Я сделал шаг вперед, от стены, в клубящийся утренний мрак Орла. Шаг навстречу войне, хаосу и первому камню новой империи. Шаг к Люку Вангреду. Шаг в пекло. Сердце колотилось где-то в горле, громко, неровно, выбивая ритм: Спеши… Спеши… Спеши. Позади оставался подъезд с воющим людом, Марья Петровна, студенческая койка – вся прежняя жизнь Димы Радена. Впереди – только дым, грохот и холодный расчет Прародителя в глазах юноши. Цикл катился, набирая скорость. И я был его мотором.
Том-1, Глава 3: Сталь, Кровь и Первый Шепот
Имя Люка Вангреда висело в сознании, как компас в бушующем море. Москва. Особняк. Без него – спасение семьи, Даши, да и всего этого обреченного мира, было пустой мечтой. Но между Орлом и Москвой лежали триста километров ада. И первым шагом была машина.
План рождался с ледяной скоростью мысли Прародителя, накладываясь на дрожь рук студента-механика. Общественный транспорт? Самоубийство. Поезда – братские могилы на рельсах при первом же ударе по путям. Автобусы – ловушки на колесах. Нужна машина. Надежная. И… не моя. Угнать? Мысль вызвала волну отвращения – отголосок юношеской морали Димы, его боязни милиции, осуждения соседей. Но холодный разум Прародителя уже сканировал Архив, выдавая десяток способов вскрыть или обойти иммобилайзер старых, но крепких иномарок. Знания автомеханика слились с безжалостной эффективностью космического тактика. Найди. Возьми. Выживи.
Цель была ясна.

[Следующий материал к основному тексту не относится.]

import Summits.Langlands.Langlands.Theses.RationalPeriodQuarter
import Summits.Langlands.Langlands.Theorems.RationalPeriodQuarterFormsAlg
import Summits.Langlands.Langlands.Theorems.RationalPeriodQuarterProjection

/-!
# `RationalFormsInjectivity` — child A of the split of `HeckeFieldOfCruxes` (stmt-Langlands-10432)

    PeriodClassNontrivialQuarter → SemiAnalyticRigidity →
      (ℚ-linearly independent rational-period quarter cusp forms on Γ₁(N) are ℂ-linearly independent)

(Assembly step (2) of route `RationalPeriodQuarter`, stmt-2813: injectivity of `ℂ ⊗_ℚ span_ℚ S_ℚ(N) → (ℍ → ℂ)`.)
Proof.  Let `∑ g_j v_j = 0` over `ℂ` with `v` `ℚ`-independent.  Write `g_j = ∑_l e_l r_{lj}` with `e` `ℚ`-independent
and `r` rational (`rpq_coeff_decomp`) and put `w_l := ∑_j r_{lj} v_j` — quarter cusp forms with rational period classes
`(Q_l, F_l)` by linearity of the Lewis–Zagier period integral (`rpqLZ_linComb`) and of the inlined predicates
(`RationalPeriodQuarterFormsAlg`).  Since `∑_l e_l w_l = 0`, the period integral gives, for every `γ ∈ Γ₁(N)`,
`∑_l e_l Q_l(γ) = G − G|γ` cofinitely with `G := ∑_l e_l F_l` semi-analytic; `SemiAnalyticRigidity` (h₃) makes
`G = ρ ∈ PR_ℂ` cofinitely, and the projection lemma `rpq_projection` (`PR_ℂ = PR_ℚ ⊗ ℂ` coefficientwise, dual
functionals `π_l` with `π_l(e_{l'}) = δ`) yields `Q_l(γ) = ρ_l − ρ_l|γ` with `ρ_l ∈ PR_ℂ`.  Hence the period class of
`w_l` is represented by the coboundary of the semi-analytic `F_l − ρ_l`, so `PeriodClassNontrivialQuarter` (h₂) forces
`w_l = 0`; `ℚ`-independence of `v` gives `r = 0`, hence `g = 0`.
-/

set_option linter.dupNamespace false

namespace Summit.Langlands.Langlands.Theorems

open scoped BigOperators Topology
open Filter Set Polynomial

open Summit.Langlands.Langlands.Theses.RationalPeriodQuarter in
/-- Child A `RationalFormsInjectivity` of the node `HeckeFieldOfCruxesSplit` (interface inlined verbatim):
`ℚ`-linearly independent rational-period quarter cusp forms on `Γ₁(N)` are `ℂ`-linearly independent. -/
theorem rationalFormsInjectivity_statement :
    PeriodClassNontrivialQuarter → SemiAnalyticRigidity → (let slashHalf : Matrix.SpecialLinearGroup (Fin 2) ℤ → (ℝ → ℂ) → ℝ → ℂ := fun g φ t => ((|((g : Matrix (Fin 2) (Fin 2) ℤ) 1 0 : ℝ) * t + ((g : Matrix (Fin 2) (Fin 2) ℤ) 1 1 : ℝ)|⁻¹ : ℝ) : ℂ) * φ ((((g : Matrix (Fin 2) (Fin 2) ℤ) 0 0 : ℝ) * t + ((g : Matrix (Fin 2) (Fin 2) ℤ) 0 1 : ℝ)) / (((g : Matrix (Fin 2) (Fin 2) ℤ) 1 0 : ℝ) * t + ((g : Matrix (Fin 2) (Fin 2) ℤ) 1 1 : ℝ))); let IsQuarterCuspForm : ℕ → (UpperHalfPlane → ℂ) → Prop := fun N u => Literature.NumberTheory.Automorphic.IsC2 u ∧ (∀ γ ∈ CongruenceSubgroup.Gamma1 N, ∀ z : UpperHalfPlane, u (γ • z) = u z) ∧ (∀ z : UpperHalfPlane, Literature.NumberTheory.Automorphic.hypLaplacian u z + (1 / 4 : ℂ) * u z = 0) ∧ ∃ C : ℝ, ∀ z : UpperHalfPlane, ‖u z‖ ≤ C; let lzCocycle : (UpperHalfPlane → ℂ) → Matrix.SpecialLinearGroup (Fin 2) ℤ → ℝ → ℂ := fun u γ t => ∫ τ in (0 : ℝ)..1, (let w : ℂ := (1 - (τ : ℂ)) * ((γ⁻¹ • UpperHalfPlane.I : UpperHalfPlane) : ℂ) + (τ : ℂ) * Complex.I; let dw : ℂ := Complex.I - ((γ⁻¹ • UpperHalfPlane.I : UpperHalfPlane) : ℂ); (fderiv ℝ (u ∘ UpperHalfPlane.ofComplex) w 1 - Complex.I * fderiv ℝ (u ∘ UpperHalfPlane.ofComplex) w Complex.I) / 2 * ((Real.sqrt w.im / ‖w - (t : ℂ)‖ : ℝ) : ℂ) * dw + (u ∘ UpperHalfPlane.ofComplex) w * (((fderiv ℝ (fun x : ℂ => Real.sqrt x.im / ‖x - (t : ℂ)‖) w 1 : ℝ) + Complex.I * (fderiv ℝ (fun x : ℂ => Real.sqrt x.im / ‖x - (t : ℂ)‖) w Complex.I : ℝ)) / 2) * (starRingEnd ℂ) dw); let IsPRQ : (ℝ → ℂ) → Prop := fun φ => ∃ F : Finset ℚ, (∀ a b : ℚ, a < b → (∀ r ∈ F, r ≤ a ∨ b ≤ r) → ∃ P Q : Polynomial ℚ, ∀ x : ℝ, (a : ℝ) < x → x < b → Polynomial.aeval (x : ℂ) Q ≠ 0 ∧ φ x = Polynomial.aeval (x : ℂ) P / Polynomial.aeval (x : ℂ) Q) ∧ ∃ B : ℚ, (∃ P Q : Polynomial ℚ, ∀ x : ℝ, (B : ℝ) < x → Polynomial.aeval (x : ℂ) Q ≠ 0 ∧ φ x = Polynomial.aeval (x : ℂ) P / Polynomial.aeval (x : ℂ) Q) ∧ (∃ P Q : Polynomial ℚ, ∀ x : ℝ, x < -(B : ℝ) → Polynomial.aeval (x : ℂ) Q ≠ 0 ∧ φ x = Polynomial.aeval (x : ℂ) P / Polynomial.aeval (x : ℂ) Q); let IsSemiAnalytic : (ℝ → ℂ) → Prop := fun f => ∃ F : Finset ℝ, AnalyticOnNhd ℝ f ((↑F : Set ℝ)ᶜ); let HasRationalPeriodClass : ℕ → (UpperHalfPlane → ℂ) → Prop := fun N u => ∃ (q : Matrix.SpecialLinearGroup (Fin 2) ℤ → ℝ → ℂ) (f : ℝ → ℂ), (∀ γ ∈ CongruenceSubgroup.Gamma1 N, IsPRQ (q γ)) ∧ (∀ γ ∈ CongruenceSubgroup.Gamma1 N, ∀ δ ∈ CongruenceSubgroup.Gamma1 N, ∀ᶠ t in Filter.cofinite, q (γ * δ) t = slashHalf δ (q γ) t + q δ t) ∧ IsSemiAnalytic f ∧ ∀ γ ∈ CongruenceSubgroup.Gamma1 N, ∀ᶠ t in Filter.cofinite, lzCocycle u γ t = q γ t + slashHalf γ f t - f t; ∀ N : ℕ, 0 < N → ∀ (m : ℕ) (v : Fin m → UpperHalfPlane → ℂ), (∀ j, IsQuarterCuspForm N (v j) ∧ HasRationalPeriodClass N (v j)) → LinearIndependent ℚ v → LinearIndependent ℂ v) := by
  intro h₂ h₃ slashHalf IsQuarterCuspForm lzCocycle IsPRQ IsSemiAnalytic HasRationalPeriodClass N hN m v hv hli
  classical
  rw [Fintype.linearIndependent_iff]
  intro g hg0
  -- (0) coefficients: `g = r • e` with `e` `ℚ`-independent and `r` rational
  obtain ⟨k, e, r, he, hg⟩ := rpq_coeff_decomp g
  -- (1) period data
  have hQF : ∀ j, IsQuarterCuspForm N (v j) := fun j => (hv j).1
  have hC2v : ∀ j, Literature.NumberTheory.Automorphic.IsC2 (v j) := fun j => (hQF j).1
  have hdata : ∀ j, HasRationalPeriodClass N (v j) := fun j => (hv j).2
  choose q f hq hcoc hfsa hper using hdata
  -- (2) the rational combinations `w l = ∑ r l j • v j`
  set w : Fin k → UpperHalfPlane → ℂ := fun l => ∑ j, ((r l j : ℚ) : ℂ) • v j with hw
  have hwQ : ∀ l, IsQuarterCuspForm N (w l) := fun l =>
    rpq_quarter_linComb N Finset.univ (fun j => ((r l j : ℚ) : ℂ)) v fun j _ => hQF j
  have hwC2 : ∀ l, Literature.NumberTheory.Automorphic.IsC2 (w l) := fun l => (hwQ l).1
  -- (3) period identity of each `w l`
  have hper_w : ∀ l, ∀ γ ∈ CongruenceSubgroup.Gamma1 N, ∀ᶠ (t : ℝ) in Filter.cofinite,
      lzCocycle (w l) γ t = (∑ j, ((r l j : ℚ) : ℂ) * q j γ t) +
        slashHalf γ (fun s => ∑ j, ((r l j : ℚ) : ℂ) * f j s) t - ∑ j, ((r l j : ℚ) : ℂ) * f j t := by
    intro l γ hγ
    have hall : ∀ᶠ (t : ℝ) in Filter.cofinite, ∀ j,
        lzCocycle (v j) γ t = q j γ t + slashHalf γ (f j) t - f j t :=
      Filter.eventually_all.2 fun j => hper j γ hγ
    refine hall.mono fun t ht => ?_
    have h1 : lzCocycle (w l) γ t = ∑ j, ((r l j : ℚ) : ℂ) * lzCocycle (v j) γ t :=
      rpqLZ_linComb Finset.univ (fun j => ((r l j : ℚ) : ℂ)) v (fun j _ => hC2v j) γ t
    rw [h1]
    simp only [ht]
    simp only [slashHalf]
    rw [Finset.mul_sum, ← Finset.sum_add_distrib, ← Finset.sum_sub_distrib]
    exact Finset.sum_congr rfl fun j _ => by ring
  -- (4) the relation `∑ e l • w l = ∑ g j • v j = 0`
  have hsum0 : ∑ l, e l • w l = 0 := by
    funext z
    have h0 := congrFun hg0 z
    simp only [Finset.sum_apply, Pi.smul_apply, smul_eq_mul, Pi.zero_apply] at h0
    simp only [hw, Finset.sum_apply, Pi.smul_apply, smul_eq_mul, Pi.zero_apply, Finset.mul_sum]
    rw [Finset.sum_comm, ← h0]
    refine Finset.sum_congr rfl fun j _ => ?_
    rw [hg j, Finset.sum_mul]
    exact Finset.sum_congr rfl fun l _ => by ring
  -- (5) the summed identity: `∑ e l Q l = G - G|γ` with `G = ∑ e l F l`
  have hidG : ∀ γ ∈ CongruenceSubgroup.Gamma1 N, ∀ᶠ (t : ℝ) in Filter.cofinite,
      ∑ l, e l * (∑ j, ((r l j : ℚ) : ℂ) * q j γ t) =
        (∑ l, e l * ∑ j, ((r l j : ℚ) : ℂ) * f j t) -
          slashHalf γ (fun s => ∑ l, e l * ∑ j, ((r l j : ℚ) : ℂ) * f j s) t := by
    intro γ hγ
    have hall : ∀ᶠ (t : ℝ) in Filter.cofinite, ∀ l,
        lzCocycle (w l) γ t = (∑ j, ((r l j : ℚ) : ℂ) * q j γ t) +
          slashHalf γ (fun s => ∑ j, ((r l j : ℚ) : ℂ) * f j s) t - ∑ j, ((r l j : ℚ) : ℂ) * f j t :=
      Filter.eventually_all.2 fun l => hper_w l γ hγ
    refine hall.mono fun t ht => ?_
    have h0 : lzCocycle (∑ l, e l • w l) γ t = 0 := by
      rw [hsum0]; exact rpqLZ_zero γ t
    have h1 : lzCocycle (∑ l, e l • w l) γ t = ∑ l, e l * lzCocycle (w l) γ t :=
      rpqLZ_linComb Finset.univ e w (fun l _ => hwC2 l) γ t
    rw [h1] at h0
    simp only [ht] at h0
    simp only [slashHalf] at h0 ⊢
    rw [Finset.mul_sum, ← Finset.sum_sub_distrib, ← sub_eq_zero, ← Finset.sum_sub_distrib, ← h0]
    exact Finset.sum_congr rfl fun l _ => by ring
  -- (6) semi-analyticity and `PR_ℚ` data
  have hfsa' : ∀ j, ∃ F : Finset ℝ, AnalyticOnNhd ℝ (f j) ((↑F : Set ℝ)ᶜ) := fun j => hfsa j
  have hFl : ∀ l, ∃ F : Finset ℝ,
      AnalyticOnNhd ℝ (fun s => ∑ j, ((r l j : ℚ) : ℂ) * f j s) ((↑F : Set ℝ)ᶜ) := fun l =>
    rpq_semiAnalytic_linComb Finset.univ (fun j => ((r l j : ℚ) : ℂ)) f fun j _ => hfsa' j
  have hG : ∃ F : Finset ℝ,
      AnalyticOnNhd ℝ (fun s => ∑ l, e l * ∑ j, ((r l j : ℚ) : ℂ) * f j s) ((↑F : Set ℝ)ᶜ) :=
    rpq_semiAnalytic_linComb Finset.univ e (fun l s => ∑ j, ((r l j : ℚ) : ℂ) * f j s) fun l _ => hFl l
  have hQl : ∀ l, ∀ γ ∈ CongruenceSubgroup.Gamma1 N,
      IsPRQ (fun t => ∑ j, ((r l j : ℚ) : ℂ) * q j γ t) := fun l γ hγ =>
    rpq_isPRQ_linComb Finset.univ (r l) (fun j => q j γ) fun j _ => hq j γ hγ
  -- (7) rigidity: `G` is `PR_ℂ` up to a finite set
  obtain ⟨ρ, hρ, hGρ⟩ := h₃ N hN (fun s => ∑ l, e l * ∑ j, ((r l j : ℚ) : ℂ) * f j s) hG (fun γ hγ => by
    refine ⟨fun t => ∑ l, (-e l) * ∑ j, ((r l j : ℚ) : ℂ) * q j γ t,
      rpq_isPRC_linComb Finset.univ (fun l => -e l) (fun l t => ∑ j, ((r l j : ℚ) : ℂ) * q j γ t)
        (fun l _ => hQl l γ hγ), ?_⟩
    refine (hidG γ hγ).mono fun t ht => ?_
    simp only [slashHalf] at ht
    beta_reduce
    simp only [neg_mul, Finset.sum_neg_distrib]
    rw [ht]
    ring)
  -- (8) the identity with `ρ` in place of `G`
  have hid2 : ∀ γ ∈ CongruenceSubgroup.Gamma1 N, ∀ᶠ (t : ℝ) in Filter.cofinite,
      ∑ l, e l * (fun l' => fun s => ∑ j, ((r l' j : ℚ) : ℂ) * q j γ s) l t = ρ t - slashHalf γ ρ t := by
    intro γ hγ
    have hdetZ : ((γ : Matrix (Fin 2) (Fin 2) ℤ) 0 0 : ℤ) * (γ : Matrix (Fin 2) (Fin 2) ℤ) 1 1 -
        (γ : Matrix (Fin 2) (Fin 2) ℤ) 0 1 * (γ : Matrix (Fin 2) (Fin 2) ℤ) 1 0 = 1 := by
      have := Matrix.SpecialLinearGroup.det_coe γ
      rwa [Matrix.det_fin_two] at this
    have hdet : ((γ : Matrix (Fin 2) (Fin 2) ℤ) 0 0 : ℝ) * ((γ : Matrix (Fin 2) (Fin 2) ℤ) 1 1 : ℝ) -
        ((γ : Matrix (Fin 2) (Fin 2) ℤ) 0 1 : ℝ) * ((γ : Matrix (Fin 2) (Fin 2) ℤ) 1 0 : ℝ) = 1 := by
      exact_mod_cast hdetZ
    have h4 := rpq_cofinite_moebius _ _ _ _ hdet
      (fun s => (∑ l, e l * ∑ j, ((r l j : ℚ) : ℂ) * f j s) = ρ s) (hGρ.mono fun s hs => by simpa only using hs)
    filter_upwards [hidG γ hγ, hGρ, h4] with t h1 h2 h5
    simp only [slashHalf] at h1 ⊢
    rw [h1, h2, h5]
  obtain ⟨ρc, hρc, hproj⟩ := rpq_projection e he ρ hρ
  -- (9) each `w l` has trivial period class, hence vanishes
  have hw0 : ∀ l, ∀ z, w l z = 0 := by
    intro l
    refine h₂ N hN (w l) (hwQ l) ⟨fun s => (∑ j, ((r l j : ℚ) : ℂ) * f j s) - ρc l s, ?_, fun γ hγ => ?_⟩
    · obtain ⟨Fρ, hFρ, -⟩ := hρc l
      exact rpq_semiAnalytic_sub _ _ (hFl l) (rpq_semiAnalytic_of_isPRC (ρc l) Fρ hFρ)
    · have hq' := hproj γ (fun l' => fun s => ∑ j, ((r l' j : ℚ) : ℂ) * q j γ s)
        (fun l' => hQl l' γ hγ) (hid2 γ hγ) l
      filter_upwards [hper_w l γ hγ, hq'] with t h1 h4
      refine h1.trans ?_
      have h4' : ∑ j, ((r l j : ℚ) : ℂ) * q j γ t = ρc l t - slashHalf γ (ρc l) t := by
        simpa only using h4
      rw [h4']
      simp only [slashHalf]
      ring
  -- (10) conclusion
  have hr0 : ∀ l j, r l j = 0 := fun l => rpq_rat_relation v hli (r l) fun z => by
    have := hw0 l z
    simpa only [hw, Finset.sum_apply, Pi.smul_apply, smul_eq_mul] using this
  intro j
  rw [hg j]
  exact Finset.sum_eq_zero fun l _ => by rw [hr0 l j, Rat.cast_zero, mul_zero]

end Summit.Langlands.Langlands.Theorems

Но путь к ней лежал через захлебнувшийся паникой город. Я пробирался по задворкам, дворам, заваленным ржавыми холодильниками и разбитыми колясками, вонючим переулкам, где пахло помоями и страхом. Уворачивался от паникующих машин, выезжающих на тротуары, орущих друг на друга людей. Крики, плач, мат – все сливалось в один безумный гул под аккомпанемент сирен.
Парковка техникума. Хаос и здесь. Машины брошены криво, некоторые с открытыми дверями, будто водители выпрыгнули на ходу. Люди метались между корпусами, тащили ящики с инструментами, орали что-то про эвакуацию. И там – словно подарок судьбы или насмешка: потрепанная, но знаменитая своей живучестью Lada «Десятка» Сергея, моего вечно перегаром пахнущего сокурсника. Зеленая, с ржавыми подкрылками. Водительская дверь распахнута настежь. Сам Сергей, широкой спиной ко мне, лихорадочно копался в багажнике, выкидывая канистры и тряпки. Его отвлек грохот взрыва где-то за гаражами – близкий, земля содрогнулась. Этого мгновения хватило.